La Costituzione conciliare Gaudium et Spes ci parla di una Chiesa solidale con «le gioie e le speranze, le tristezze e le angosce degli uomini, soprattutto dei poveri e di tutti coloro che soffrono»[1]. La Chiesa è formata da uomini e da donne che hanno ricevuto un messaggio di salvezza da proporre a tutti e per questo «la comunità dei cristiani si sente realmente ed intimamente solidale con il genere umano e con la sua storia»[2]. Non viviamo più immersi in un cristianesimo sociologico in cui l’essere cristiano e l’essere cittadino coincidevano; in cui la Parrocchia era la “fontana del villaggio”, il centro delle nostre cittadine; il tempo in cui si nasceva e si moriva in un ambiente naturalmente cristiano, che, in quanto tale, trasmetteva linguaggi e visioni unitari dell’esistenza.

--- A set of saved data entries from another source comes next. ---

import Literature.NumberTheory.Automorphic.IsomorphismGraphKernel
import Literature.NumberTheory.Automorphic.ReductiveDualProofs
import Literature.NumberTheory.Automorphic.RootDataReducedHolds
import Literature.NumberTheory.Automorphic.RootSubgroupUnique
import Literature.NumberTheory.Automorphic.ReductiveDualLGroupProofs
import HarnessLib

/-!
# The isomorphism theorem, abstract form (Springer 9.6.2, step 1): discharge of
# `chevalley_isomorphism_abstract`

Springer, *Linear Algebraic Groups* (2nd ed.), Theorem 9.6.2: two connected reductive groups over
an algebraically closed field whose root data (relative to maximal tori `T`, `T'`) are isomorphic
are isomorphic, by an isomorphism mapping `T` onto `T'` and inducing the given isomorphism of root
data. The named fact `chevalley_isomorphism_abstract` (`ReductiveDualProofs.lean`) is the first
step of the printed proof in characteristic `0`: the existence of an isomorphism of *abstract*
groups `f : G ≃* G'` inducing the identity of the common root datum `P` (`InducesRootDatumId`).

Springer obtains `f` from the presentation of `G` by generators and relations (9.4.3) once the
structure constants have been normalised (9.2–9.5). This file discharges the fact by the **graph
method** (Chevalley, Séminaire 1956–58, exp. 24; Humphreys, *Linear Algebraic Groups* §33;
Steinberg, *Lectures on Chevalley groups* §10), carried out on the Lie algebra in characteristic
`0` in the files `IsomorphismGraphGroup`, `IsomorphismGraphLieGens`, `IsomorphismGraphLieTriangular`,
`IsomorphismGraphLieRoots`, `WeightClassCharacters`, `IsomorphismGraphCentral`,
`IsomorphismGraphKernel`: inside `G × G' ≤ GL_{N+N'}` let `H` be the subgroup generated by the graph
`T̃` of the isomorphism of tori `f_T : T ≃ T'` defined by `X*(T) ≅ X ≅ X*(T')` and by the diagonal
root homomorphisms `x ↦ (u_{±α}(x), u'_{±α}(x))` of the simple roots `α` of a base of `P`. Then

* `H` is a connected algebraic subgroup whose two projections contain `T`, `U_{±α}` (resp. `T'`,
  `U'_{±α}`), hence are onto (`G` is generated by `T` and the `U_{±α}`, `α` simple: Springer
  8.1.1 (ii) with 8.2.10, `IsRootDatumOf.torus_sup_rootSubgroups_eq_of_charZero`,
  `IsRootDatumOf.torus_sup_rootSubgroups_base_eq_of_sup_eq`, and 8.1.1 (i)
  `rootSubgroup_unique_holds` to identify `U_{±α}` with the images of the chosen root
  homomorphisms);
* both projections are injective on `H` (`eq_one_of_inr_mem_graphGroup`,
  `eq_one_of_inl_mem_graphGroup`: the Lie algebra of `H` is a graph, `Z_H(T̃) = T̃`, and the
  determinant characters of the two representations exclude a central torus in the kernels);
* so `H` is the graph of an isomorphism `f = pr₂ ∘ (pr₁|_H)⁻¹ : G ≃* G'`, which restricts to `f_T`
  on `T` (so `χ'_x ∘ f = χ_x`), maps `T` onto `T'`, and carries the root homomorphism `u_α` of
  every root `α` to the root homomorphism `x ↦ u'_α(c_α x)` (`c_α ≠ 0`) read off from the root line
  `Lie(H)_α = k · (e_α, c_α e'_α)` (`isRootLine_root`), i.e. `InducesRootDatumId h h' f`.

* **`chevalley_isomorphism_abstract_holds`** — the discharge `theorem … : chevalley_isomorphism_abstract`.

Everything is proved; no named fact is introduced and none is assumed.

## References

* [SpringerLAG1998] T. A. Springer, *Linear Algebraic Groups*, 2nd ed., Progress in Mathematics 9,
  Birkhäuser (1998), 8.1.1, 8.2.10, Theorem 9.6.2.
* [Humphreys1975] J. E. Humphreys, *Linear Algebraic Groups*, GTM 21 (1975), §32.1, §33.
* R. Steinberg, *Lectures on Chevalley groups*, Yale (1968), §10.
* C. Chevalley, *Classification des groupes de Lie algébriques*, Séminaire ENS 1956–58, exp. 24.
-/

noncomputable section

open scoped MatrixGroups IsMulCommutative
open Matrix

Se riflettiamo attentamente, di tutto questo rimane ben poco nella nostra realtà. Paradossalmente resta, comunque, in molti la nostalgia di un passato ideologizzato, rispetto al quale il confronto con il presente rischia di essere motivo di amarezza, di chiusura, di un cammino con lo sguardo rivolto al passato. C’è un’immagine biblica che esprime bene il modo in cui buona parte delle nostre comunità sta camminando ancora: la moglie di Lot, che non ha avuto la forza di guardare avanti, ma procedeva con lo sguardo rivolto all’indietro. Risultato? Divenne una statua di sale (cfr. Gen 19,17-26).
Una Chiesa arroccata in se stessa, con il solo desiderio di auto-preservarsi e di creare barricate in difesa delle sue posizioni, non è una Chiesa in cammino o, per dirla come Papa Francesco, “una Chiesa in uscita”[3]. Umanamente parlando, quando si presentano nuove sfide, difficili addirittura da comprendere, la reazione istintiva è chiudersi, difendersi, alzare muri, stabilire confini invalicabili. Noi cristiani, però, abbiamo il dovere di sottrarci a questa tentazione e riusciremo a farlo nella misura in cui diventeremo davvero consapevoli che lo Spirito di Dio è attivo ed opera nel mondo: non solo nella Chiesa, ma nel mondo, proprio dentro i cambiamenti e le sfide che ci vengono proposti.
In questa prospettiva, Papa Francesco, durante il suo intervento al Convegno della Chiesa italiana di Firenze, rivolse questo invito: «La Chiesa italiana si lasci portare dal soffio potente e per questo, a volte, inquietante dello Spirito. Assuma sempre lo spirito dei suoi grandi esploratori, che sulle navi sono stati appassionati della navigazione in mare aperto e non spaventati dalle frontiere e dalle tempeste. Sia una Chiesa libera ed aperta alle sfide del presente, mai in difensiva per timore di perdere qualcosa»[1].
Non basta più assumere l’atteggiamento delle sentinelle che, rimanendo dentro la fortezza, osservano dall’alto e giudicano ciò che accade intorno. Oggi bisogna coltivare l’attitudine degli esploratori che si espongono, si mettono in gioco in prima persona, correndo il rischio di sporcarsi le mani e di ferirsi. Come discepoli del Signore dobbiamo essere convinti che non si esce soltanto per dare un’occhiata curiosa senza coinvolgimento e neppure si esce per riportare tutti dentro tramite strategie di proselitismo. Piuttosto, si esce per rimanere “fuori” o, meglio, per rimanere in “diaspora” perché l’ambiente vitale della Chiesa è il “fuori”. Abitare le periferie esistenziali e sociali, dove si trovano gli uomini e le donne in carne ed ossa, così come sono: questo è il nostro compito per il futuro.
[1] Concilio Ecumenico Vaticano II, Costituzione sulla Chiesa nel mondo contemporaneo Gaudium et Spes, n. 1.
[2] Ibidem, n. 1.
[3] Cfr. Francesco, Esortazione Apostolica Evangelii Gaudium, n. 20-24.
[4] Francesco, Discorso ai rappresentanti del V Convegno Nazionale della Chiesa italiana, 10 novembre 2015.